The information in this manual is intended to be used as an educational guide
for those seeking technical information about Cellular Mobile Telephone (CMT)
operation.

While the information in this manual is meant to serve as a guide to cellular
phone vulnerabilities, keep in mind that it is against the law to modify a
cellular phone for fraudulent use. The law states that no person shall intercept
or receive, or assist in intercepting or receiving, any communications service
offered over a cellular telephone frequency unless specifically authorized to
do so by a local telephone company or as may otherwise be specifically
authorized by law.

Therefore, it is the sole responsibility of the user of this manual to conform
to the rules and regulations of both Federal and State/Provincial government
in the use of the information contained herein. It is the responsibility of the
user of this manual to arrange and pay for, as necessary, and signals used in
testing any of the circuits or information contained herein.

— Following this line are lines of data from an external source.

/-- **§2 THE `ε`-ONLY FORM ON ONE BALL** — §1 at [Balaban1985Averaging] Prop. 2's data with the per-level displays, `ρ′`, `δ_Q` and (52) PRODUCED from
`‖U(b) − 1‖ ≤ ε ≤ ε₁` exactly as in the host's §4 (`ulev_mem_U1_of_pdev` ∕ `ulev_reg_of_pdev`, `norm_QprimeTowerW_sub_flat_le` ∕ `norm_QkW_sub_flat_le`,
`norm_UlevOf_sub_one_le`, `pdev_le_of_bonds`): `∀ CS ≥ 0, ∀ (C₄, a₃), ∃ ε₁ ε₄ ε_C R_b R′`, for EVERY such `U`: `∃ h52 ∃ hpos` and the triple (Ψ1)–(Ψ3).
Displayed background letters left: `ε`, the gauge group `G` (averaging-closed) with `C_k`'s numerics `α₀`∕`ρ`, the sections. [folklore] -/
theorem cur_chart_exists_tower_of_small_bonds_unitary_uniform {d : ℕ} (L : ℕ) [NeZero L] (m : Fin d → ℕ) [∀ i, NeZero (m i)] (n : ℕ) (hL : 1 ≤ L)
    (hL2 : 2 ≤ L)
    {𝔸 : Type*} [NormedRing 𝔸] [NormedAlgebra ℂ 𝔸] [CompleteSpace 𝔸] [NormOneClass 𝔸] [StarRing 𝔸] [NormedStarGroup 𝔸] [StarModule ℂ 𝔸]
    [FiniteDimensional ℂ 𝔸]
    {W : Type*} [NormedAddCommGroup W] [InnerProductSpace ℂ W] [FiniteDimensional ℂ W] (φ : W ≃ₗ[ℂ] 𝔸) {Mφ Mφ' : ℝ} (hMφ : 0 ≤ Mφ)
    (hMφ' : 0 ≤ Mφ') (hφ : ∀ w, ‖φ w‖ ≤ Mφ * ‖w‖) (hφ' : ∀ X, ‖φ.symm X‖ ≤ Mφ' * ‖X‖)
    (τ : 𝔸 →ₗ[ℂ] ℂ) {Cτ : ℝ} (hτ : ∀ X, ‖τ X‖ ≤ Cτ * ‖X‖) (hCτ : 0 ≤ Cτ)
    (hτφ : ∀ X Y : 𝔸, inner ℂ (φ.symm X) (φ.symm Y) = τ (star X * Y)) (htr : ∀ X Y : 𝔸, τ (X * Y) = τ (Y * X))
    {η : ℝ} (hη : η ≠ 0) [Fact (0 < (L : ℝ))] [Fact (0 < η)] {lev₀ : Bond d (towerP L m (n + 1)) → ℕ} {levB : Bond d m → ℕ}
    (lev₁ : Bond d (towerP L m (n + 1)) × Fin d → ℕ)
    {G : Subgroup 𝔸ˣ} (hG : AvgClosed d L G) {α₀ : ℝ} (hα₀ : 0 < α₀) (hα3 : C0 d * α₀ ≤ 1 / 3) (hα4 : 4 * α₀ ≤ c2' d L)
    (hαL : 50 * (d + 1) * αT d L α₀ * (L : ℝ) ^ d ≤ 1 / 2) (hlev : ∀ b, n + 1 ≤ lev₀ b)
    {ρ : ℝ} (hρ0 : 0 < ρ) (hρ : Real.exp (4 * (800 * ((d : ℝ) + 1) ^ 2 * ((d : ℝ) + 4)) * α₀) * (1 + 8 * (131072 * ((d : ℝ) + 1) ^ 2) * ρ) ≤ 2)
    (hρc : 2 * ρ ≤ c3 d L) {c₀ c₁ : ℝ} [Fact (0 < c₀)] [Fact (0 < c₁)] {a : ℝ} (ha : 0 < a) {CS : ℝ} (hCS : 0 ≤ CS)
    {C₄ a₃ : ℝ} (hC₄ : 0 ≤ C₄) (ha₃ : 0 < a₃) :
    ∃ ε₁ ε₄ εC Rb R' : ℝ, 0 < ε₁ ∧ 0 < Rb ∧ 0 < R' ∧ ∀ (U : Bond d (towerP L m (n + 1)) → 𝔸ˣ)
      (hUG : ∀ (x : B7Prop1Explicit.Site d) (κ : Fin d), perCfg (towerP L m (n + 1)) U x κ ∈ G)
      (S₁ S₂ : (TSite d m → W) →ₗ[ℂ] SiteL2K ℂ d (towerP L m (n + 1)) c₀ W)
      {ε : ℝ}, 0 ≤ ε → ε ≤ ε₁ →
      (∀ b, U b ∈ U1 𝔸) → (∀ b, ‖(U b : 𝔸) - 1‖ ≤ ε) → (∀ b, star (U b : 𝔸) = (((U b)⁻¹ : 𝔸ˣ) : 𝔸)) →
      (∀ f, QprimeTowerW L m n φ (fun _ : Bond d (towerP L m (n + 1)) => (1 : 𝔸ˣ)) (S₁ f) = f) →
      (∀ f, QprimeTowerW L m n φ U (S₂ f) = f) → (∀ f, ‖S₁ f‖ ≤ CS * ‖f‖) → (∀ f, ‖S₂ f‖ ≤ CS * ‖f‖) →
      ∀ {Wq : Space115 (L : ℝ) η lev₀ lev₁ (nabla115 η U) → NegSize (L : ℝ) η lev₀ 3 𝔸}, QuadAnalytic Wq C₄ a₃ →
        AnalyticOnNhd ℂ Wq {Y | ‖Y‖ < a₃} →
      ∃ h52 : pdev (perCfg (towerP L m (n + 1)) U) < α₀ * (((L : ℝ) ^ (n + 1))⁻¹) ^ 2,
      ∃ hpos : ∀ x : BondL2K ℂ d (towerP L m (n + 1)) c₀ W, x ≠ 0 →
          0 < RCLike.re (inner ℂ x (laplaceAk L m n φ η U hL (fun _ => αT d L α₀) (fun _ => αT_le hL hα4)
            (ulev_mem_U1_of_pdev L m (n + 1) U hL2 hG hUG hα₀ hα3 hα4 h52) (ulev_reg_of_pdev L m (n + 1) U hL2 hG hUG hα₀ hα3 hα4 h52) τ
            (c₀ := c₀) (c₁ := c₁) a x)),
        DifferentiableOn ℂ (chartHB (frakGLatticeCLM (lev₀ := lev₀) φ hpos (QkW_surjective L m n φ U hL _ _ _ _ fun _ => hαL) lev₁ (nabla115 η U))
            0 Wq 0 (fun A' => A' + solA (H1LatticeCLM (lev₀ := lev₀) (levB := levB) φ hpos (QkW_surjective L m n φ U hL _ _ _ _ fun _ => hαL) lev₁
              (nabla115 η U)) 0 (Cck L m η (n + 1) U lev₀ lev₁ (nabla115 η U) levB) 0 εC A') ε₄
            (H1LatticeCLM (lev₀ := lev₀) (levB := levB) φ hpos (QkW_surjective L m n φ U hL _ _ _ _ fun _ => hαL) lev₁ (nabla115 η U)))
          (ball (0 : NegSize (L : ℝ) η levB 0 𝔸) Rb) ∧
        MapsTo (chartHB (frakGLatticeCLM (lev₀ := lev₀) φ hpos (QkW_surjective L m n φ U hL _ _ _ _ fun _ => hαL) lev₁ (nabla115 η U))
            0 Wq 0 (fun A' => A' + solA (H1LatticeCLM (lev₀ := lev₀) (levB := levB) φ hpos (QkW_surjective L m n φ U hL _ _ _ _ fun _ => hαL) lev₁
              (nabla115 η U)) 0 (Cck L m η (n + 1) U lev₀ lev₁ (nabla115 η U) levB) 0 εC A') ε₄
            (H1LatticeCLM (lev₀ := lev₀) (levB := levB) φ hpos (QkW_surjective L m n φ U hL _ _ _ _ fun _ => hαL) lev₁ (nabla115 η U)))
          (ball (0 : NegSize (L : ℝ) η levB 0 𝔸) Rb) (ball (0 : Space115 (L : ℝ) η lev₀ lev₁ (nabla115 η U)) R') ∧
        chartHB (frakGLatticeCLM (lev₀ := lev₀) φ hpos (QkW_surjective L m n φ U hL _ _ _ _ fun _ => hαL) lev₁ (nabla115 η U))
            0 Wq 0 (fun A' => A' + solA (H1LatticeCLM (lev₀ := lev₀) (levB := levB) φ hpos (QkW_surjective L m n φ U hL _ _ _ _ fun _ => hαL) lev₁
              (nabla115 η U)) 0 (Cck L m η (n + 1) U lev₀ lev₁ (nabla115 η U) levB) 0 εC A') ε₄
            (H1LatticeCLM (lev₀ := lev₀) (levB := levB) φ hpos (QkW_surjective L m n φ U hL _ _ _ _ fun _ => hαL) lev₁ (nabla115 η U)) 0 = 0 := by
  have hc₀ : 0 < c₀ := Fact.out
  have hL1 : (1 : ℝ) ≤ L := by exact_mod_cast hL
  have hd : (0 : ℝ) ≤ d := Nat.cast_nonneg d
  obtain ⟨ε₀, ε₄, εC, Rb, R', hε₀, hRb0, hR'0, H⟩ := cur_chart_exists_tower_of_small_field_unitary_uniform L m n hL hL2 φ (c₀ := c₀) (c₁ := c₁)
    (lev₀ := lev₀) (levB := levB) hMφ hMφ' hφ hφ' τ hτ hCτ hτφ htr hη lev₁ (fun _ => αT d L α₀) (fun _ => αT_le hL hα4) (fun _ => hαL) hG hα₀ hα3
    hα4 hlev hρ0 hρ hρc ha hCS hC₄ ha₃
  -- the constants of the produced letters: `ε̄ = Cᵏε`, `ρ′ ≤ Kρ·ε` (for `2M_φM_φ′ε̄ ≤ 1`), `δ_Q = KQ·ε`
  obtain ⟨Ck, hCkdef⟩ : ∃ Ck : ℝ, Ck = (8 * ((d : ℝ) + 1) * L) ^ (n + 1) := ⟨_, rfl⟩
  have hCk1 : 1 ≤ Ck := by rw [hCkdef]; exact one_le_pow₀ (by nlinarith)
  have hCk0 : 0 < Ck := lt_of_lt_of_le one_pos hCk1
  obtain ⟨Kρ, hKρdef⟩ : ∃ Kρ : ℝ, Kρ = ((d * (L - 1) * (n + 1) : ℕ) : ℝ) * (2 * Mφ * Mφ' * Ck) * 2 ^ (d * (L - 1) * (n + 1)) * (Real.sqrt c₀)⁻¹ :=
    ⟨_, rfl⟩
  have hKρ : 0 ≤ Kρ := by rw [hKρdef]; positivity
  obtain ⟨KQ, hKQdef⟩ : ∃ KQ : ℝ, KQ = Mφ' * Mφ * Real.sqrt (c₁ * Fintype.card (Bond d m) / c₀) * ((2 ^ (n + 1) - 1) * (102 * (d + 1) ^ 2 * L * Ck)) :=
    ⟨_, rfl⟩
  have h2n : (0 : ℝ) ≤ 2 ^ (n + 1) - 1 := sub_nonneg.2 (one_le_pow₀ (by norm_num))
  have hKQ : 0 ≤ KQ := by rw [hKQdef]; positivity
  have hX0 : 0 < α₀ * (((L : ℝ) ^ (n + 1))⁻¹) ^ 2 := by positivity
  refine ⟨min (min (ε₀ / (1 + Kρ + KQ)) (α₀ * (((L : ℝ) ^ (n + 1))⁻¹) ^ 2 / 8)) (min (1 / (2 * Mφ * Mφ' * Ck + 1)) (1 / (32 * Ck))),
    ε₄, εC, Rb, R', by positivity, hRb0, hR'0, ?_⟩
  intro U hUG S₁ S₂ ε hε hε₁ hUb hUε hUstar hS₁ hS₂ hS₁n hS₂n Wq hW hWa
  have hε₁a : ε ≤ ε₀ / (1 + Kρ + KQ) := hε₁.trans ((min_le_left _ _).trans (min_le_left _ _))
  have hε₁d : ε ≤ α₀ * (((L : ℝ) ^ (n + 1))⁻¹) ^ 2 / 8 := hε₁.trans ((min_le_left _ _).trans (min_le_right _ _))
  have hε₁b : ε ≤ 1 / (2 * Mφ * Mφ' * Ck + 1) := hε₁.trans ((min_le_right _ _).trans (min_le_left _ _))
  have hε₁c : ε ≤ 1 / (32 * Ck) := hε₁.trans ((min_le_right _ _).trans (min_le_right _ _))
  -- (52) from the bonds: `pdev(Ũ) ≤ 4ε < α₀L^{−2(n+1)}`
  have h52 : pdev (perCfg (towerP L m (n + 1)) U) < α₀ * (((L : ℝ) ^ (n + 1))⁻¹) ^ 2 := by
    have hp := pdev_le_of_bonds (V := perCfg (towerP L m (n + 1)) U) (fun x κ => by rw [B9Eq315QTorus.perCfg_apply]; exact hUb _) hε
      (fun x κ => by rw [B9Eq315QTorus.perCfg_apply]; exact hUε _)
    linarith
  -- the level averages: `ε̄`-small (INTENT-6) and in `U1` (leaf-03's Prop. 2 reading)
  have hs : (8 * ((d : ℝ) + 1) * L) ^ (n + 1) * ε ≤ 1 / 32 := by
    rw [← hCkdef]
    have := (mul_le_mul_of_nonneg_left hε₁c hCk0.le)
    rwa [mul_one_div, mul_comm 32 Ck, ← div_div, div_self hCk0.ne'] at this
  have hUε' : ∀ (j : ℕ) (b : Bond d (towerP L m (j + 1))), ‖(UlevOf L m (n + 1) U j b : 𝔸) - 1‖ ≤ Ck * ε := fun j b => by
    rw [hCkdef]; exact norm_UlevOf_sub_one_le L hL m (n + 1) U hε hUε hs j b
  have hUb' : ∀ (j : ℕ) (b : Bond d (towerP L m (j + 1))), UlevOf L m (n + 1) U j b ∈ U1 𝔸 := fun j b => by
    have h := ulev_mem_U1_of_pdev L m (n + 1) U hL2 hG hUG hα₀ hα3 hα4 h52 j (liftSite b.1) b.2
    rwa [B9Eq315QTorus.perCfg_apply, perSite_liftSite] at h
  have hαT0 : 0 ≤ αT d L α₀ := by unfold αT; positivity
  have hα2 : ∀ j : ℕ, 50 * ((d : ℝ) + 1) * αT d L α₀ ≤ 1 := fun _ => by
    have hLd : (1 : ℝ) ≤ (L : ℝ) ^ d := one_le_pow₀ hL1
    have : 50 * ((d : ℝ) + 1) * αT d L α₀ ≤ 50 * ((d : ℝ) + 1) * αT d L α₀ * (L : ℝ) ^ d := le_mul_of_one_le_right (by positivity) hLd
    linarith
  have hCkε : 0 ≤ Ck * ε := by positivity
  -- (ρ′) produced
  have hρ' : ∀ l : SiteL2K ℂ d (towerP L m (n + 1)) c₀ W,
      ‖QprimeTowerW L m n φ U l - QprimeTowerW L m n φ (fun _ : Bond d (towerP L m (n + 1)) => (1 : 𝔸ˣ)) l‖ ≤ Kρ * ε * ‖l‖ := fun l => by
    have h := norm_QprimeTowerW_sub_flat_le L m n (c₀ := c₀) φ hMφ hMφ' hφ hφ' U hCkε hUε' hUb' l
    refine h.trans ?_
    rw [← mul_assoc]
    refine mul_le_mul_of_nonneg_right ?_ (norm_nonneg _)
    -- `(1+x)^N − 1 ≤ N x (1+x)^N ≤ N x 2^N` for `x = 2M_φM_φ′Cᵏε ≤ 1`
    have hx0 : 0 ≤ 2 * Mφ * Mφ' * (Ck * ε) := by positivity
    have hx1 : 2 * Mφ * Mφ' * (Ck * ε) ≤ 1 := by
      have h1 := mul_le_mul_of_nonneg_left hε₁b (by positivity : (0 : ℝ) ≤ 2 * Mφ * Mφ' * Ck)
      have hfrac : 2 * Mφ * Mφ' * Ck * (1 / (2 * Mφ * Mφ' * Ck + 1)) ≤ 1 := by
        rw [mul_one_div, div_le_one (by positivity)]; linarith
      have hass : 2 * Mφ * Mφ' * (Ck * ε) = 2 * Mφ * Mφ' * Ck * ε := by ring
      rw [hass]; exact h1.trans hfrac
    have hpow := pow_sub_one_le_mul_k hx0 (d * (L - 1) * (n + 1))
    have h2N : (1 + 2 * Mφ * Mφ' * (Ck * ε)) ^ (d * (L - 1) * (n + 1)) ≤ 2 ^ (d * (L - 1) * (n + 1)) :=
      pow_le_pow_left₀ (by positivity) (by linarith) _
    rw [← pow_mul]
    calc ((1 + 2 * Mφ * Mφ' * (Ck * ε)) ^ (d * (L - 1) * (n + 1)) - 1) * (Real.sqrt c₀)⁻¹
        ≤ (((d * (L - 1) * (n + 1) : ℕ) : ℝ) * (2 * Mφ * Mφ' * (Ck * ε)) * (1 + 2 * Mφ * Mφ' * (Ck * ε)) ^ (d * (L - 1) * (n + 1))) * (Real.sqrt c₀)⁻¹ :=
          mul_le_mul_of_nonneg_right hpow (by positivity)
      _ ≤ (((d * (L - 1) * (n + 1) : ℕ) : ℝ) * (2 * Mφ * Mφ' * (Ck * ε)) * 2 ^ (d * (L - 1) * (n + 1))) * (Real.sqrt c₀)⁻¹ :=
          mul_le_mul_of_nonneg_right (mul_le_mul_of_nonneg_left h2N (by positivity)) (by positivity)
      _ = Kρ * ε := by rw [hKρdef]; ring
  -- (δ_Q) produced
  have hδQ : ∀ x : BondL2K ℂ d (towerP L m (n + 1)) c₀ W,
      ‖QkW L m n φ U hL (fun _ => αT d L α₀) (fun _ => αT_le hL hα4) (ulev_mem_U1_of_pdev L m (n + 1) U hL2 hG hUG hα₀ hα3 hα4 h52)
            (ulev_reg_of_pdev L m (n + 1) U hL2 hG hUG hα₀ hα3 hα4 h52) (c₁ := c₁) x -
          QkW L m n φ (fun _ : Bond d (towerP L m (n + 1)) => (1 : 𝔸ˣ)) hL (fun _ => 0) (fun _ => by norm_num)
            (perCfg_UlevOf_one_mem_U1 L m (n + 1)) (norm_Wcx_UlevOf_one_sub_one_le L m (n + 1) (fun _ => 0) (fun _ => le_rfl)) (c₁ := c₁) x‖ ≤
        KQ * ε * ‖x‖ := fun x => by
    have h := norm_QkW_sub_flat_le L m n hL φ hMφ hMφ' hφ hφ' (c₀ := c₀) (c₁ := c₁) U (fun _ => αT d L α₀) (fun _ => αT_le hL hα4)
      (ulev_mem_U1_of_pdev L m (n + 1) U hL2 hG hUG hα₀ hα3 hα4 h52) (ulev_reg_of_pdev L m (n + 1) U hL2 hG hUG hα₀ hα3 hα4 h52) hα2 hCkε hUε' x
    refine h.trans (le_of_eq ?_)
    rw [hKQdef]; ring
  -- the budget `ε + ρ′ + δ_Q ≤ ε₀`
  have hbudget : ε + Kρ * ε + KQ * ε ≤ ε₀ := by
    have h1 : ε + Kρ * ε + KQ * ε = ε * (1 + Kρ + KQ) := by ring
    have h2 : ε * (1 + Kρ + KQ) ≤ ε₀ := by
      have := mul_le_mul_of_nonneg_right hε₁a (by positivity : (0 : ℝ) ≤ 1 + Kρ + KQ)
      rwa [div_mul_cancel₀ _ (by positivity : (1 + Kρ + KQ) ≠ 0)] at this
    rw [h1]; exact h2
  exact ⟨h52, H U (ulev_mem_U1_of_pdev L m (n + 1) U hL2 hG hUG hα₀ hα3 hα4 h52) (ulev_reg_of_pdev L m (n + 1) U hL2 hG hUG hα₀ hα3 hα4 h52)
    S₁ S₂ hε (by positivity) (by positivity) hbudget hUb hUε hUstar hS₁ hS₂ hS₁n hS₂n hρ' hδQ hUG h52 hW hWa⟩

end Summit.QuantumFields.BalabanUV.T4Continuum.NE9CurChartTowerUniformBall

end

The authors and those that helped research this article accept _no_ liability
or responsibility for the misuse of the information in this manual, or for any
modifications made on any cellular mobile telephone.
%%%%%%%%%%%%%%%%%%%%%%%%%%%%%%%%%%%%%%%%%%%%%%%%%%%%%%%%%%%%%%%%%%%%%%%%%%%%%%%%


% Cellular System Operation %

The Cellular Mobile Telephone Systems is a low-powered, full duplex, radio/
telephone which operates between 800 and 900 Mhz, using multiple transceiver
sites linked to a central computer for coordination. The sites, or "cells",
named for their honeycomb shape, cover a range of three to six, or more, miles.
(five to nine kilometres) in each direction. Their range is limited only by
certain natural or man-made objects.

The cells overlap one another and operate at different transmitting and
receiving frequencies in order to eliminate cross-talk when transmitting from
cell to cell. Each cell can accommodate up to 45 different voice channel
transceivers. When a cellular phone is activated, it searches available
channels for the strongest signal and locks on to it. While in motion, if
signal strength begins to fade, the telephone will automatically switch signal
frequencies or cells as necessary without operator assistance. It fails to
find an acceptable signal, it will display an "out of service" or "no service"
message, indicating that it has reached the limit of its range and is unable to
communicate.


% Identification %

Each mobile telephone has a unique identification number which allows the Mobile
Telephone Switching Office (MTSO) to track and coordinate all mobile phones in
its service area. This ID number is known as the Electronic Security Number
(ESN). The ESN and Telephone Number are NOT the same. The ESN is permanent
number engraved into a memory chip called a PROM or EPROM, located in the
telephone chassis.

This number cannot be changed through programming as the telephone number
can, although it can be replaced. Each time the telephone is used, it
transmits its ESN to the MTSO by means of DTMF tones during the dialling
sequence. The MTSO can determine which ESN's are good or bad, thus individual
numbers can be banned from use within the system.

Call Switching

Cell sites switching is done automatically by the MTSO. The MTSO constantly
monitors signal strength data of both the caller and the receiver. To maintain
signal quality, when signal strength begins to fade, the MTSO locates the next
best cell site and re-routes the channels to maintain the communications link.
The switch takes approximately 300 milliseconds and is not noticeable to the
user. All switching is handled by computer, with the control channels telling
each cellular unit when and where to switch.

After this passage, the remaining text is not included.